#### [Dataset entries]
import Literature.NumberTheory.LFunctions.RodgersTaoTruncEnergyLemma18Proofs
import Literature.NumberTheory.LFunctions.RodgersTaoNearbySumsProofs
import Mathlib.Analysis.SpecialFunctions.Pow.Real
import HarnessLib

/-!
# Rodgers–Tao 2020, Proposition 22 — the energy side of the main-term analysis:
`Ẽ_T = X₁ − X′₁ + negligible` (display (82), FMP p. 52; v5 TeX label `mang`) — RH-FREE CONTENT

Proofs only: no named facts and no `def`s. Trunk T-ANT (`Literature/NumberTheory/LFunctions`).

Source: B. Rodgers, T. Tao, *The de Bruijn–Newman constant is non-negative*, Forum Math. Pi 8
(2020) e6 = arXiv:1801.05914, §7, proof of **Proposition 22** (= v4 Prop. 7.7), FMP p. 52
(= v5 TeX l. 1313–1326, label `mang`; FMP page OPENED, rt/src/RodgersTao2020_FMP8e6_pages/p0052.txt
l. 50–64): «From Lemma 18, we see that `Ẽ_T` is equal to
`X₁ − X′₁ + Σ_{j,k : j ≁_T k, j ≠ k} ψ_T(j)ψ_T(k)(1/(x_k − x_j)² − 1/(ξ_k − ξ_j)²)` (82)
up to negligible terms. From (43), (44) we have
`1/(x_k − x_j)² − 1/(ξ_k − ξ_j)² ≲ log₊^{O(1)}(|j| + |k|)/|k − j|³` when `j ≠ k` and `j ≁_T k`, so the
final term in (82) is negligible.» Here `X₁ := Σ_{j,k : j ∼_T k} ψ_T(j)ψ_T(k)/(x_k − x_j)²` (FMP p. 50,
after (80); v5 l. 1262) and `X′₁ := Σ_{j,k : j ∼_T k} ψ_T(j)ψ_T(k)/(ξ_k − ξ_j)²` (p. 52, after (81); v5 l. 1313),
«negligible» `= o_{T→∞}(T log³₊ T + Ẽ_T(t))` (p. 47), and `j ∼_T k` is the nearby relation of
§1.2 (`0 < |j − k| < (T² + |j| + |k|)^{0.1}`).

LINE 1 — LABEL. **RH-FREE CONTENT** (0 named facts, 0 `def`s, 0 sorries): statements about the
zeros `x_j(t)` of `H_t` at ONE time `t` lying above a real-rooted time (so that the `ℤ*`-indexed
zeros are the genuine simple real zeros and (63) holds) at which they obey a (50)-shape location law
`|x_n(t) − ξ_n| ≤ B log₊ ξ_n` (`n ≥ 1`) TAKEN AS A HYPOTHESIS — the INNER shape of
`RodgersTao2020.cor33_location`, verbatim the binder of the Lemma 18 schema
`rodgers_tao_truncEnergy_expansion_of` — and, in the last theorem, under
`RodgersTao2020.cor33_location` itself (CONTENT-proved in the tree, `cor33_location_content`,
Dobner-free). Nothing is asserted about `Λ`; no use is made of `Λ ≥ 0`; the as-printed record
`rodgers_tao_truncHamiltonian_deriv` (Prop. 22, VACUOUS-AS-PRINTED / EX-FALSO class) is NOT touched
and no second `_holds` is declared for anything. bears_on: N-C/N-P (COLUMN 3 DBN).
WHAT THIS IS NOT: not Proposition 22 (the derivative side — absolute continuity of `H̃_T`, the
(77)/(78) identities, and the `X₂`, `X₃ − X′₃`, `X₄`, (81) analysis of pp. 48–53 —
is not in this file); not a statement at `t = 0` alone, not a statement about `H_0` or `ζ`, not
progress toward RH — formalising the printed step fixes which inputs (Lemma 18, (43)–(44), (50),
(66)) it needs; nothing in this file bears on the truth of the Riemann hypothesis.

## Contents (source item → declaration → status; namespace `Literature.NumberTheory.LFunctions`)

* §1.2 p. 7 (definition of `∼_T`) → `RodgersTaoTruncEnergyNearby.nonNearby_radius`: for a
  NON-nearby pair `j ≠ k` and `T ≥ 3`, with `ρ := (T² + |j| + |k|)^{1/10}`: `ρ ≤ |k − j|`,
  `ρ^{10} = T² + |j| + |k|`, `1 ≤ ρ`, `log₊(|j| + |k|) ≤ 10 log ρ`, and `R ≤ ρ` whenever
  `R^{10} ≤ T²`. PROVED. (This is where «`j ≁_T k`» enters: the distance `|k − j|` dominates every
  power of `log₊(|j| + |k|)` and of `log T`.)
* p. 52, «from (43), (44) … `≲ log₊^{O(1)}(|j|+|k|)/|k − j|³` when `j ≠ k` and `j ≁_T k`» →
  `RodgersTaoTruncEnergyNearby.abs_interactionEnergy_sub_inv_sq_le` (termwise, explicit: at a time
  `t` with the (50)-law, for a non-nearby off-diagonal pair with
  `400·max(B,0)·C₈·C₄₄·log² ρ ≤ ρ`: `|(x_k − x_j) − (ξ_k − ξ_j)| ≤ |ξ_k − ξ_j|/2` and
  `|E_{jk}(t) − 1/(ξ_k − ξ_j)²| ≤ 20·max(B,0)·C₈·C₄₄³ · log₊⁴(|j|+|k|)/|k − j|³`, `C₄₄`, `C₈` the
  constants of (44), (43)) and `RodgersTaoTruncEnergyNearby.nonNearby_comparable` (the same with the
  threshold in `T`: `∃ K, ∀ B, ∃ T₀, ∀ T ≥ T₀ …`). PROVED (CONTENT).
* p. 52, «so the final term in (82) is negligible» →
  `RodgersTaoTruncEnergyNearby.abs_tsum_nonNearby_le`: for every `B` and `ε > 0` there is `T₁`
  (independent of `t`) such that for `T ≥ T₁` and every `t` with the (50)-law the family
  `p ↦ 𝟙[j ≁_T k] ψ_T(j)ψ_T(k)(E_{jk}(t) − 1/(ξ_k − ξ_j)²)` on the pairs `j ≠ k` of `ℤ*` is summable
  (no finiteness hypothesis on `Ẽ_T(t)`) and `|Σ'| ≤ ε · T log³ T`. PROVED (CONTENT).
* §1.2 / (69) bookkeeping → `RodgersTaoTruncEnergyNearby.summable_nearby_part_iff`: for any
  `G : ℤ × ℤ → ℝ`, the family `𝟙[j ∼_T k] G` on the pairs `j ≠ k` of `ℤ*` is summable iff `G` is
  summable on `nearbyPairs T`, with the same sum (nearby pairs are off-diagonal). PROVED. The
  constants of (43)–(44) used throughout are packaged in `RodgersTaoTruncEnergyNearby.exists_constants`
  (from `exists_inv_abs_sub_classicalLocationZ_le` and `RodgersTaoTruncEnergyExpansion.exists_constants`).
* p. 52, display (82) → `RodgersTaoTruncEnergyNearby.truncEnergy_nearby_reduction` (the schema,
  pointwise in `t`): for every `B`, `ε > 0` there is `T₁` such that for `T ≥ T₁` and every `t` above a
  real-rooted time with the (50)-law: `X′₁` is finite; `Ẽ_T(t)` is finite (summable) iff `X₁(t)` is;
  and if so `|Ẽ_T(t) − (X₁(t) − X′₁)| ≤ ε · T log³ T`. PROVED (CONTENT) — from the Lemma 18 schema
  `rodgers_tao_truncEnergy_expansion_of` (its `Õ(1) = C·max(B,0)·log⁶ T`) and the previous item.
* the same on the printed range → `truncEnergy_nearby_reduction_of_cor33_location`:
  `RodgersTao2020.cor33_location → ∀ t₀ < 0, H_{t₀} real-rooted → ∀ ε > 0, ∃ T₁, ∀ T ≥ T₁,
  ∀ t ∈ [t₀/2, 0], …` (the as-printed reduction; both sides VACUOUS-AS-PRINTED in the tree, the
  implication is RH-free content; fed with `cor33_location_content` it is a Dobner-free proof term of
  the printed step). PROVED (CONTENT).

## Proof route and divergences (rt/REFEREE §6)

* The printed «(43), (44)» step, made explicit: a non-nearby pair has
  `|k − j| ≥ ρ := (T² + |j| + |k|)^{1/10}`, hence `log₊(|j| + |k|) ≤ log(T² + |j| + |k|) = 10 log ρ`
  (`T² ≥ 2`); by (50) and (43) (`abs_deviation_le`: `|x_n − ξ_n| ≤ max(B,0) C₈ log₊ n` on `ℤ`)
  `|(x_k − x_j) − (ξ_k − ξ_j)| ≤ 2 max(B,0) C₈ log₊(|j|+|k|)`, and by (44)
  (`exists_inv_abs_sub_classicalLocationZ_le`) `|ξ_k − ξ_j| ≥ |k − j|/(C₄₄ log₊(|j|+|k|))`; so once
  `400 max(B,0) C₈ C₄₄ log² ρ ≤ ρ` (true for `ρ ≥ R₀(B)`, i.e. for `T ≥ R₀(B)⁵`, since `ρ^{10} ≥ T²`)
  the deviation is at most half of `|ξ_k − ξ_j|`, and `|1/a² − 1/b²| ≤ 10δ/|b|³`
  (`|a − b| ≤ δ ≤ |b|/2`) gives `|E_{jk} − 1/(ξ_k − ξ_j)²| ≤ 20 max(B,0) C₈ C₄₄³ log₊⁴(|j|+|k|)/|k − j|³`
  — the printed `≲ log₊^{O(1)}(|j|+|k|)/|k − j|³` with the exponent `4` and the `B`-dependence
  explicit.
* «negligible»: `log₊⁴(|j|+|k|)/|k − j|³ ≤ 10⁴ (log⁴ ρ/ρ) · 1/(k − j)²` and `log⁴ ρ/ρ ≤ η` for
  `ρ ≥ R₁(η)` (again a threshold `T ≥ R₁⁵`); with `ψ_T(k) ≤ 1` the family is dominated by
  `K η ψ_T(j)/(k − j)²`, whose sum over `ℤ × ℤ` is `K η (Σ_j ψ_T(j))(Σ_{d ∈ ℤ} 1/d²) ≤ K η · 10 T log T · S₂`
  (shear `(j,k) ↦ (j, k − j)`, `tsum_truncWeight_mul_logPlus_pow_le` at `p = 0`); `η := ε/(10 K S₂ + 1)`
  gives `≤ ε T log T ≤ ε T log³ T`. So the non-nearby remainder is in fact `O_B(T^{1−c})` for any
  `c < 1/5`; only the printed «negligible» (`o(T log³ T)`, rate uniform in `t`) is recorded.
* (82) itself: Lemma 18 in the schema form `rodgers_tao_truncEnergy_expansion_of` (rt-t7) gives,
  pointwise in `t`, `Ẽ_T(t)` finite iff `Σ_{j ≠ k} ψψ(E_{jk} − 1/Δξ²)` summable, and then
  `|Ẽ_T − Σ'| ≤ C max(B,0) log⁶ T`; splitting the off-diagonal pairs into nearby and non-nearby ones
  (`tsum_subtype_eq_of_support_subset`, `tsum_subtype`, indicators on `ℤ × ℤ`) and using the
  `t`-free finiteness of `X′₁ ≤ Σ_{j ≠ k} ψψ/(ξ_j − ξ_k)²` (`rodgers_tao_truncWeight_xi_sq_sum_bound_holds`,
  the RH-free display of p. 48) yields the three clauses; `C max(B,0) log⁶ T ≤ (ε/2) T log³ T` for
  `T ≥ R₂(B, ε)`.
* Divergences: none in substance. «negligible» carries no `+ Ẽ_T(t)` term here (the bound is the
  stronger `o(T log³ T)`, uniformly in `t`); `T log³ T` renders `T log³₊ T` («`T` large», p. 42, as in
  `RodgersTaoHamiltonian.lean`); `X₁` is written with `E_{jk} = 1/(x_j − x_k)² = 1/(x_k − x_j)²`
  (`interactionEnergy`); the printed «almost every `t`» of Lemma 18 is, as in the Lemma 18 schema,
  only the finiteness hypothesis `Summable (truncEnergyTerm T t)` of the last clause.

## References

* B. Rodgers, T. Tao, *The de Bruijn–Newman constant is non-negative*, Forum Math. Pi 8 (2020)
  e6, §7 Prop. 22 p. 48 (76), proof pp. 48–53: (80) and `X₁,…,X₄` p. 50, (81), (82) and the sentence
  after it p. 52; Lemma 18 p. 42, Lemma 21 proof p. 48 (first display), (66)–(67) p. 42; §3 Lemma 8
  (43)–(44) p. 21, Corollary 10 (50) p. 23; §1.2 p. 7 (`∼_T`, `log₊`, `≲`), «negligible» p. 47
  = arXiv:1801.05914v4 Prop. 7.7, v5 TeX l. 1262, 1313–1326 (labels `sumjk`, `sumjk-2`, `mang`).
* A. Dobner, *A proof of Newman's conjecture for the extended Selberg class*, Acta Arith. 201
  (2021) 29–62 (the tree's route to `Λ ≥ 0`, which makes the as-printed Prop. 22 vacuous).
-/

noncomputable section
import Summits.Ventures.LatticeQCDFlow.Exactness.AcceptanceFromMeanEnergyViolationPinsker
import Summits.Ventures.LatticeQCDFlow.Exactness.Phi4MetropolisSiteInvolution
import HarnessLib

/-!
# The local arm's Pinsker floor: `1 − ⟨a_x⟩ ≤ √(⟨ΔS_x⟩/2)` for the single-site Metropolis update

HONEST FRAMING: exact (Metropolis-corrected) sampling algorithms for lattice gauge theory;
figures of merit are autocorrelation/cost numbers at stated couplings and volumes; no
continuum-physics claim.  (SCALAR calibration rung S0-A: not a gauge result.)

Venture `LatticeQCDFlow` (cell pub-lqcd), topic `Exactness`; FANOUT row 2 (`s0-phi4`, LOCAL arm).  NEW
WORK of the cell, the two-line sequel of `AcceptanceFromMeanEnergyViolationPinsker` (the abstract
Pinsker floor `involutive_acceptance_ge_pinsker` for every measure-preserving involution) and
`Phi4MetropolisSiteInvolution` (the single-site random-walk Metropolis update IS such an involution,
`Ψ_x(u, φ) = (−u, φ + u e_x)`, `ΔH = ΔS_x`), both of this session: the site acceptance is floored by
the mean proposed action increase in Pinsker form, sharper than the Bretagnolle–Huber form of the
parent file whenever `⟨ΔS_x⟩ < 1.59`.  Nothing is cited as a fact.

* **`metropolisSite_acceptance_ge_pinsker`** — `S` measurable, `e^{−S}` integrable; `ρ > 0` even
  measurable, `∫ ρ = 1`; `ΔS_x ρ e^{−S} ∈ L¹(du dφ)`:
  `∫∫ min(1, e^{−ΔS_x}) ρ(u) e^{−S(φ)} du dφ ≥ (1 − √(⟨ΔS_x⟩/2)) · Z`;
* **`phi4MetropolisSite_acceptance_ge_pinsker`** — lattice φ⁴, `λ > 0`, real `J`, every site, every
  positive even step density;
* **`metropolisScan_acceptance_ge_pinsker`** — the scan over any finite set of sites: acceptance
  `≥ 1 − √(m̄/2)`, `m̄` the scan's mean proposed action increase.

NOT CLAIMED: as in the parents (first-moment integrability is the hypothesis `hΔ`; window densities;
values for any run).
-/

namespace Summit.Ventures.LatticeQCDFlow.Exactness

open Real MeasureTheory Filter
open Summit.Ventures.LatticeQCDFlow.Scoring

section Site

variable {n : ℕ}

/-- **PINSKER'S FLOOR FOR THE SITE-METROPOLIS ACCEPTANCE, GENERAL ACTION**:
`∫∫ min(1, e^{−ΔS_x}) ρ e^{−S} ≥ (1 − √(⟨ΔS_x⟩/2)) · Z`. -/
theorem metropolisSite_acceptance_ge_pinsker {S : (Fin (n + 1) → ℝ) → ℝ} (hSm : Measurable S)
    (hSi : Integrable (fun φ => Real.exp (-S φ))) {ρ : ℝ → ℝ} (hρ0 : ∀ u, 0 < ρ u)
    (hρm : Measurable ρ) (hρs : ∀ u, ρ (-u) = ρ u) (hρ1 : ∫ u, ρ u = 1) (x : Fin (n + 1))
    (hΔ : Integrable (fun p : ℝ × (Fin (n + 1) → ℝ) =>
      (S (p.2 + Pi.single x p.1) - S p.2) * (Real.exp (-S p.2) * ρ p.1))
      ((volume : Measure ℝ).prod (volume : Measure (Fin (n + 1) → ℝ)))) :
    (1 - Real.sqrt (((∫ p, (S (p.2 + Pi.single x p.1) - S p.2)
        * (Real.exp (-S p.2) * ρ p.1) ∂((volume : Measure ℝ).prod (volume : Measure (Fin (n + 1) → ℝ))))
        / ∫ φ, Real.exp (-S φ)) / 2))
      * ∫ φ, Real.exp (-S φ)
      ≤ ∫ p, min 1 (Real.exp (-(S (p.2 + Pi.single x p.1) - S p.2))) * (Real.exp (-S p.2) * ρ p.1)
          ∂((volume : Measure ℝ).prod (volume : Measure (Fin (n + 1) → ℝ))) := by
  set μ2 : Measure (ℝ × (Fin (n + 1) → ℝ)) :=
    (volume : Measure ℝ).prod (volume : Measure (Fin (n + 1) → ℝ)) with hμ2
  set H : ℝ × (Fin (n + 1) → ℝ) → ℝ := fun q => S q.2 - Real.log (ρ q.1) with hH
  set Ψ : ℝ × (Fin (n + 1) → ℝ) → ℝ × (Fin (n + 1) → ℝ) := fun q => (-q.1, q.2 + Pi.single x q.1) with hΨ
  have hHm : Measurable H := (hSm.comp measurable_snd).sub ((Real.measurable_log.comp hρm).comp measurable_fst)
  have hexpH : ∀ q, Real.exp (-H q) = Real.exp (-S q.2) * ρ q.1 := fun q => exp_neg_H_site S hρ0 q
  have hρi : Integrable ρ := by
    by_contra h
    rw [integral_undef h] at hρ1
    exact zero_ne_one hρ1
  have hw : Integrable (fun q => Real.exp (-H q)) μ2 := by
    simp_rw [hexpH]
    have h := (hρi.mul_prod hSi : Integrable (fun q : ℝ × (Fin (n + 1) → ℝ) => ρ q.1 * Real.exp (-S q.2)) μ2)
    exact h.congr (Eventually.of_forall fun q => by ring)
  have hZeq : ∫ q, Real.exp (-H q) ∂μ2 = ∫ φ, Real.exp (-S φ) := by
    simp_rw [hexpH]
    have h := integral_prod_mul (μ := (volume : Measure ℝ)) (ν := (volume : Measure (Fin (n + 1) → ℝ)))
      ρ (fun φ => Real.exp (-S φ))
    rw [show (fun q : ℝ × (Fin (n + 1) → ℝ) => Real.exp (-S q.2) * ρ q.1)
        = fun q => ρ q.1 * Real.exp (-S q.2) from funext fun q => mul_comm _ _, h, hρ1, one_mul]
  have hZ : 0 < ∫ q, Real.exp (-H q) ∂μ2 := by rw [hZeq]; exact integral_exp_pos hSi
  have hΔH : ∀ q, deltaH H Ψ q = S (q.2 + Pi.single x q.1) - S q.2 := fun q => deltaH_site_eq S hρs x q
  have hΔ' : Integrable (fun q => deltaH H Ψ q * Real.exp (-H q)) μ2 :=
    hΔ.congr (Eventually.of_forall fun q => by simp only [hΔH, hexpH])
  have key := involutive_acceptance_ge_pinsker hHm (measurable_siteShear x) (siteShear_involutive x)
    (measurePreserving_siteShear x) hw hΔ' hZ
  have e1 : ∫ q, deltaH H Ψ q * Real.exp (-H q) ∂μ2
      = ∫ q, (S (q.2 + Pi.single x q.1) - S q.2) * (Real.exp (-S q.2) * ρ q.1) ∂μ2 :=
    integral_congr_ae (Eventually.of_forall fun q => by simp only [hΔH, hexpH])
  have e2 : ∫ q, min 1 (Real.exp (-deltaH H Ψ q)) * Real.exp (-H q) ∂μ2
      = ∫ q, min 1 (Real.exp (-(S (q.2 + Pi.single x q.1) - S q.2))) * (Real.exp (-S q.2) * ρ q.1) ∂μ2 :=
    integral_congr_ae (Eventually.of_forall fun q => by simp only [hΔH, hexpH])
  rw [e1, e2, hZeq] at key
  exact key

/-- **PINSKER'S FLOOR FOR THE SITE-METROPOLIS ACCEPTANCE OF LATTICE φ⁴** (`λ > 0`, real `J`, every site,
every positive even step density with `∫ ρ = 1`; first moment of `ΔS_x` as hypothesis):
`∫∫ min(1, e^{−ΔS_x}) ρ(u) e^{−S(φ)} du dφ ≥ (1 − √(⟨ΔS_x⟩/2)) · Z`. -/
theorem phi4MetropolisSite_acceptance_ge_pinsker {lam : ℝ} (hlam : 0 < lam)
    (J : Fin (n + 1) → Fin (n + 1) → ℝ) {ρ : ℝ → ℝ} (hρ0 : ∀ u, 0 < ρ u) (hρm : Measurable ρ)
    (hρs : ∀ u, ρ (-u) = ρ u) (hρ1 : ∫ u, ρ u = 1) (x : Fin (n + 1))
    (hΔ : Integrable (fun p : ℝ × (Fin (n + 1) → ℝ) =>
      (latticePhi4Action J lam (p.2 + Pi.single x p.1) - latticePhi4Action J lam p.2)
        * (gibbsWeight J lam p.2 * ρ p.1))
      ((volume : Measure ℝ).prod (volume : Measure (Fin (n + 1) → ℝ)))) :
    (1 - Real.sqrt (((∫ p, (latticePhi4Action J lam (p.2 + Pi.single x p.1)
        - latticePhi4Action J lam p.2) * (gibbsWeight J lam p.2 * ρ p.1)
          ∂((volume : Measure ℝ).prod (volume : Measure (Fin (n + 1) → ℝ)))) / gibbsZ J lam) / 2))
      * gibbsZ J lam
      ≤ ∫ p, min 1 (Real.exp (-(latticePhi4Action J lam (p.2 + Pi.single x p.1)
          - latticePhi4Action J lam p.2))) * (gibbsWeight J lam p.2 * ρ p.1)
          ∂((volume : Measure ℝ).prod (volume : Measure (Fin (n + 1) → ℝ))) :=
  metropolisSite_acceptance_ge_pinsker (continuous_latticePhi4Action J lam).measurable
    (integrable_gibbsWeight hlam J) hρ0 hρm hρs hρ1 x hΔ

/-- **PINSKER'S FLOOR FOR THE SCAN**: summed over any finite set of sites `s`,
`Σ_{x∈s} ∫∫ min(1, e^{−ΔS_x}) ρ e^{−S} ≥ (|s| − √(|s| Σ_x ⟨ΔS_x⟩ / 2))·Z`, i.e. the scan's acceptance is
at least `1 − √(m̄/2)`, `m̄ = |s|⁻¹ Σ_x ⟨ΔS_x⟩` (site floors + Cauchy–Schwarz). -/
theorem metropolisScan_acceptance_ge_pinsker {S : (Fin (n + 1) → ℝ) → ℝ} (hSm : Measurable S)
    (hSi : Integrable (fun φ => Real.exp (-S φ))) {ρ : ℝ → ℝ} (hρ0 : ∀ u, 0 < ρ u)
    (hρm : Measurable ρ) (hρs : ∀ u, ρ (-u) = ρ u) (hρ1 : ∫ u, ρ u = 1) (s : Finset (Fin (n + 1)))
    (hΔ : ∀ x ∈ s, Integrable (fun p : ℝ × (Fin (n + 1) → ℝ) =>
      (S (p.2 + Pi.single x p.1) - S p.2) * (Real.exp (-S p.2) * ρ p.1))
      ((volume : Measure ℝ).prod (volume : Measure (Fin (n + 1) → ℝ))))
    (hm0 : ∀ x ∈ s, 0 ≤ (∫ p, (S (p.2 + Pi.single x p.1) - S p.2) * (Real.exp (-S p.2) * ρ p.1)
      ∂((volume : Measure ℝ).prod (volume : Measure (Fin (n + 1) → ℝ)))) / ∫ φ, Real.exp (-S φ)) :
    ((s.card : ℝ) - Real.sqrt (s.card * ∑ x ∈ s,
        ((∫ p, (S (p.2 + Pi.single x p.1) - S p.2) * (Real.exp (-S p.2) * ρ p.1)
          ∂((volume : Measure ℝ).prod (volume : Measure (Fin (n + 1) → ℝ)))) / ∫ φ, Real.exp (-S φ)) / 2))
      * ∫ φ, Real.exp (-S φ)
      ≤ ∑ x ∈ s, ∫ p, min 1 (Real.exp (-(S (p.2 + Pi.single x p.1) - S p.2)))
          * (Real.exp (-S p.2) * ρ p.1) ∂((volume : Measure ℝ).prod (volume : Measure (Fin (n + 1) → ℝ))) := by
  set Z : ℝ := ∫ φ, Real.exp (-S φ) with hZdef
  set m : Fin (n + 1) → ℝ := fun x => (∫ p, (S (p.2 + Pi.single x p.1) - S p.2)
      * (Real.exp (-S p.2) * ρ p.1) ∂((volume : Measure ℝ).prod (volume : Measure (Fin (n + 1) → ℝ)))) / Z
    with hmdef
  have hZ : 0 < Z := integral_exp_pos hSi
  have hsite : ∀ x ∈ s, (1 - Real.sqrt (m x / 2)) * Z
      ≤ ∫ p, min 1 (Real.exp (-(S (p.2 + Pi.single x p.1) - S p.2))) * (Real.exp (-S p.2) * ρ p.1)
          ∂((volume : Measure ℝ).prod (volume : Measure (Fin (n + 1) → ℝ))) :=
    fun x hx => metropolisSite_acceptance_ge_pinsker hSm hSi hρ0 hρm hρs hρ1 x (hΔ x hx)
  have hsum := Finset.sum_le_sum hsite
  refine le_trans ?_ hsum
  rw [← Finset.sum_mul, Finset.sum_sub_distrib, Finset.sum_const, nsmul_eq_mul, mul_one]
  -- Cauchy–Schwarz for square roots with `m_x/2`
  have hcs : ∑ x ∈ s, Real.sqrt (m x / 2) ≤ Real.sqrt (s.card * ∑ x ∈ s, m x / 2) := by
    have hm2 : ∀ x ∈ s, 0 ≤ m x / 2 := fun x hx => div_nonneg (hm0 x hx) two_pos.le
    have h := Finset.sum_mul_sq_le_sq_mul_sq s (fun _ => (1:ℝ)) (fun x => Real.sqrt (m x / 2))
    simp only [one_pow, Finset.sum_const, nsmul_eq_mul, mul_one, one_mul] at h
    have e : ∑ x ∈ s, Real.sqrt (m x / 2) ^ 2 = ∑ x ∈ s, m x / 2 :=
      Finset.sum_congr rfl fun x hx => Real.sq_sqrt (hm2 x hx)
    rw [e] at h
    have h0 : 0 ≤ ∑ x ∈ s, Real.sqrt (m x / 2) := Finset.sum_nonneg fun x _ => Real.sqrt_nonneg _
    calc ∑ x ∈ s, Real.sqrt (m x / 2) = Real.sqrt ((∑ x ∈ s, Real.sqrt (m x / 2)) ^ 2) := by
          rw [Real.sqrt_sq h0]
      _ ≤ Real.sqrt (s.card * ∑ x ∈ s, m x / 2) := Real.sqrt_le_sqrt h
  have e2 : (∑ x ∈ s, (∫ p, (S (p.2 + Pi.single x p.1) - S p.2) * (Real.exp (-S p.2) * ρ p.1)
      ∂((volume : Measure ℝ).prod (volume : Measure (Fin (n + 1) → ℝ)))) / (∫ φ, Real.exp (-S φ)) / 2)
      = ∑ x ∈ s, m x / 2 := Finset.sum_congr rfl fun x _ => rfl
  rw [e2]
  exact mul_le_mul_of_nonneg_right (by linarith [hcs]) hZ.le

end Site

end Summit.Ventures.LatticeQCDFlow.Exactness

#### [Work item]
Wherever the word "time" shows up in the material, copy the line it is on.

#### [Output]
zeros `x_j(t)` of `H_t` at ONE time `t` lying above a real-rooted time (so that the `ℤ*`-indexed
  `RodgersTaoTruncEnergyNearby.abs_interactionEnergy_sub_inv_sq_le` (termwise, explicit: at a time
  real-rooted time with the (50)-law: `X′₁` is finite; `Ẽ_T(t)` is finite (summable) iff `X₁(t)` is;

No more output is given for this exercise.